Before we get too excited by this, let’s look at the context. We are not talking about what I would call small business here, we are talking about SMEs. That means by European standards (which is what is being used) businesses with up to 250 employees and €50m of turnover. That does not worry UHY, who say blithely small businesses are more likely to make innocent errors in their tax calculations than larger businesses, meaning the small business community offers plenty of opportunity for HMRC. The first thing that might be said here is that these figures would include the correction of innocent errors, and – as long as they are accepted as that – it is surely right that innocent errors should be corrected. And the businesses at the larger end of this can surely afford proper advice.

They then suggest that SMEs cannot afford a “full time accountant” to challenge an HMRC investigation. I am not sure what they mean by a “full time accountant” but it would be a remarkable HMRC enquiry that needed someone to work full time to respond to it. If they mean that a specialist is needed, then sure, but I know investigation specialists operating within the pricing parameters of quite small businesses who are perfectly capable of challenging HMRC.

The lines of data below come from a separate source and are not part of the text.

import Literature.Computability.Complexity.CHCounting
import Literature.Computability.Complexity.StringEquality
import HarnessLib

/-!
# The bits of a `#P` function are in the counting hierarchy (proof file; trunk CplxCore)

Sibling proof file of `CountingHierarchy.lean` (D-0014): the named fact `sharpP_bits_mem_CH` —
for `g ∈ #P` the bit language `{⟨x, bin j⟩ | bit j of g x is 1}` is in `CH` — is PROVED here
(`sharpP_bits_mem_CH_holds`).

Source. Bürgisser (ECCC TR06-113, §2.1, p. 5) recalls `#P` as the functions
`g x = |{y ∈ {0,1}^{p(|x|)} | ⟨x, y⟩ ∈ B}|` with `B ∈ P` and notes "Hence functions in `#P` can be
evaluated in polynomial time by oracle calls to `PP`"; with Torán's `Cₖ₊₁P = PP^{CₖP}` ((3) loc.
cit.) the bit language lies in `P^{PP} ⊆ C₂P ⊆ CH`. In the tree's operator form of `CH`
(`Cₖ₊₁P = C'·CₖP`) this evaluation is already available as the toolkit theorem
`cnt_testBit_mem_CH` (`CHCounting.lean`): for `V ∈ CH` (here `V = B ∈ P ⊆ CH`) the language
`{z | bit (val (sndP z)) of #{y ∈ {0,1}^{r |fstP z|} | ⟨fstP z, y⟩ ∈ V} is 1}` is in `CH`, read
through the total projections `fstP`/`sndP`. The named fact speaks about the strings that are
*literally* of the form `⟨x, bin j⟩ = boolPair x (encodeNat j)`, so it remains to intersect with two
polynomial-time tests (`inter_P_mem_CH`):

* `setOf_pair_eq_mem_P` — the well-formed pairs `{z | ⟨fstP z, sndP z⟩ = z}` are in `P`
  (an equality test of two `FP` maps, `setOf_apply_eq_apply_mem_P` of `StringEquality.lean`);
* `setOf_norm_sndP_eq_mem_P` — "the second component is a canonical numeral",
  `{z | norm (sndP z) = sndP z}` (`norm w = bin (val w)`, `norm_eq_encodeNat`), is in `P` likewise.

No new definitions, no new named facts (D-0026): net debt delta −1.

## References

* P. Bürgisser, *On defining integers in the counting hierarchy and proving lower bounds in
  algebraic complexity*, ECCC TR06-113 (2006), §2.1 (p. 5: `#P`, "evaluated in polynomial time by
  oracle calls to `PP`", (3) `Cₖ₊₁P = PP^{CₖP}`); journal version Comput. Complexity 18 (2009) 81–103.
* J. Torán, *Complexity classes defined by counting quantifiers*, J. ACM 38 (1991) 753–774, §4.
* S. Arora, B. Barak, *Computational Complexity: A Modern Approach*, CUP 2009, §0.1, §1.3.
-/

namespace Literature.Computability.Complexity

open _root_.Computability Polynomial PRelSigma TTClosure Brick PPSharpP ThresholdPP

/-! ### Two polynomial-time side conditions -/

/-- **Well-formed pairs are recognisable in `P`**: `{z | ⟨fstP z, sndP z⟩ = z} ∈ P` (compare the
re-paired projections with the input; Arora–Barak 2009, §0.1/§1.3: pairing and "basic" string
manipulation are polynomial time). [cite: AroraBarak2009, §1.3] -/
theorem setOf_pair_eq_mem_P : ({z | boolPair (fstP z) (sndP z) = z} : Language Bool) ∈ Classes.P := by
  have hid : (id : List Bool → List Bool) ∈ FP := PolyTimeComputable.id _
  refine mem_P_of_iff (setOf_apply_eq_apply_mem_P (pairFn_mem_FP fstP_mem_FP sndP_mem_FP) hid) _
    fun z => ?_
  change boolPair (fstP z) (sndP z) = z ↔ pairFn fstP sndP z = id z
  rw [pairFn_apply, id_eq]

/-- **Canonical second component is recognisable in `P`**: `{z | norm (sndP z) = sndP z} ∈ P`, where
`norm w = bin (val w)` strips the redundant most significant zeros, so that `norm (sndP z) = sndP z`
says `sndP z = bin j` for some `j` (Arora–Barak 2009, §0.1: binary representation). [cite: AroraBarak2009, §1.3] -/
theorem setOf_norm_sndP_eq_mem_P : ({z | norm (sndP z) = sndP z} : Language Bool) ∈ Classes.P :=
  setOf_apply_eq_apply_mem_P (comp_mem_FP norm_mem_FP sndP_mem_FP) sndP_mem_FP

/-! ### Discharge of `sharpP_bits_mem_CH` -/

/-- **`#P` functions can be evaluated bitwise in `CH`** (discharge of the named fact
`sharpP_bits_mem_CH`): for `g ∈ #P`, `{⟨x, bin j⟩ | bit j of g x is 1} ∈ CH`. With
`g x = #{y ∈ {0,1}^{p|x|} | ⟨x, y⟩ ∈ R}`, `R ∈ P ⊆ CH`, the language is the intersection of the two
`P` side conditions above with the bit language of the count (`cnt_testBit_mem_CH`), since on
`z = ⟨x, bin j⟩` one has `fstP z = x`, `val (sndP z) = j`, and conversely a well-formed `z` with
canonical second component is `⟨fstP z, bin (val (sndP z))⟩` (Bürgisser, ECCC TR06-113, §2.1,
p. 5: "functions in `#P` can be evaluated in polynomial time by oracle calls to `PP`", with (3)). [cite: Burgisser2006, §2.1] -/
theorem sharpP_bits_mem_CH_holds : sharpP_bits_mem_CH := by
  intro g hg
  obtain ⟨R, hR, p, hgR⟩ := hg
  have hT := cnt_testBit_mem_CH p (P_subset_CH hR)
  refine mem_CH_of_iff (inter_P_mem_CH setOf_pair_eq_mem_P (inter_P_mem_CH setOf_norm_sndP_eq_mem_P hT))
    _ fun z => ?_
  rw [memL_inf', memL_inf']
  change (∃ x j, z = boolPair x (encodeNat j) ∧ (g x).testBit j = true) ↔
    boolPair (fstP z) (sndP z) = z ∧ norm (sndP z) = sndP z ∧
      (cnt (p.eval (fstP z).length) {y | boolPair (fstP z) y ∈ R}).testBit (bitsToNat (sndP z)) = true
  constructor
  · rintro ⟨x, j, rfl, hbit⟩
    rw [fstP_boolPair, sndP_boolPair, norm_encodeNat, bitsToNat_encodeNat, ← countWitnesses_eq_cnt,
      ← hgR]
    exact ⟨rfl, rfl, hbit⟩
  · rintro ⟨hz, hcanon, hbit⟩
    refine ⟨fstP z, bitsToNat (sndP z), ?_, ?_⟩
    · rw [← norm_eq_encodeNat, hcanon]
      exact hz.symm
    · rw [hgR, countWitnesses_eq_cnt]
      exact hbit

end Literature.Computability.Complexity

They go on to say that HMRC is looking more closely at issues like corporate entertainment and employee benefits. These are not small business issues, because in the rare case of such things arising they would not be worth the cost of pursuit.

What this press release is doing is attempting – as many do – to spread fear among small business, to tell them that the tax man is after them, and then to use information that is nothing to do with the small business sector. In these straitened times, they suggest, small business does not need HMRC on its back. I don’t think it needs pretend friends whispering it ghost stories either, even if it is nearly Hallowe’en.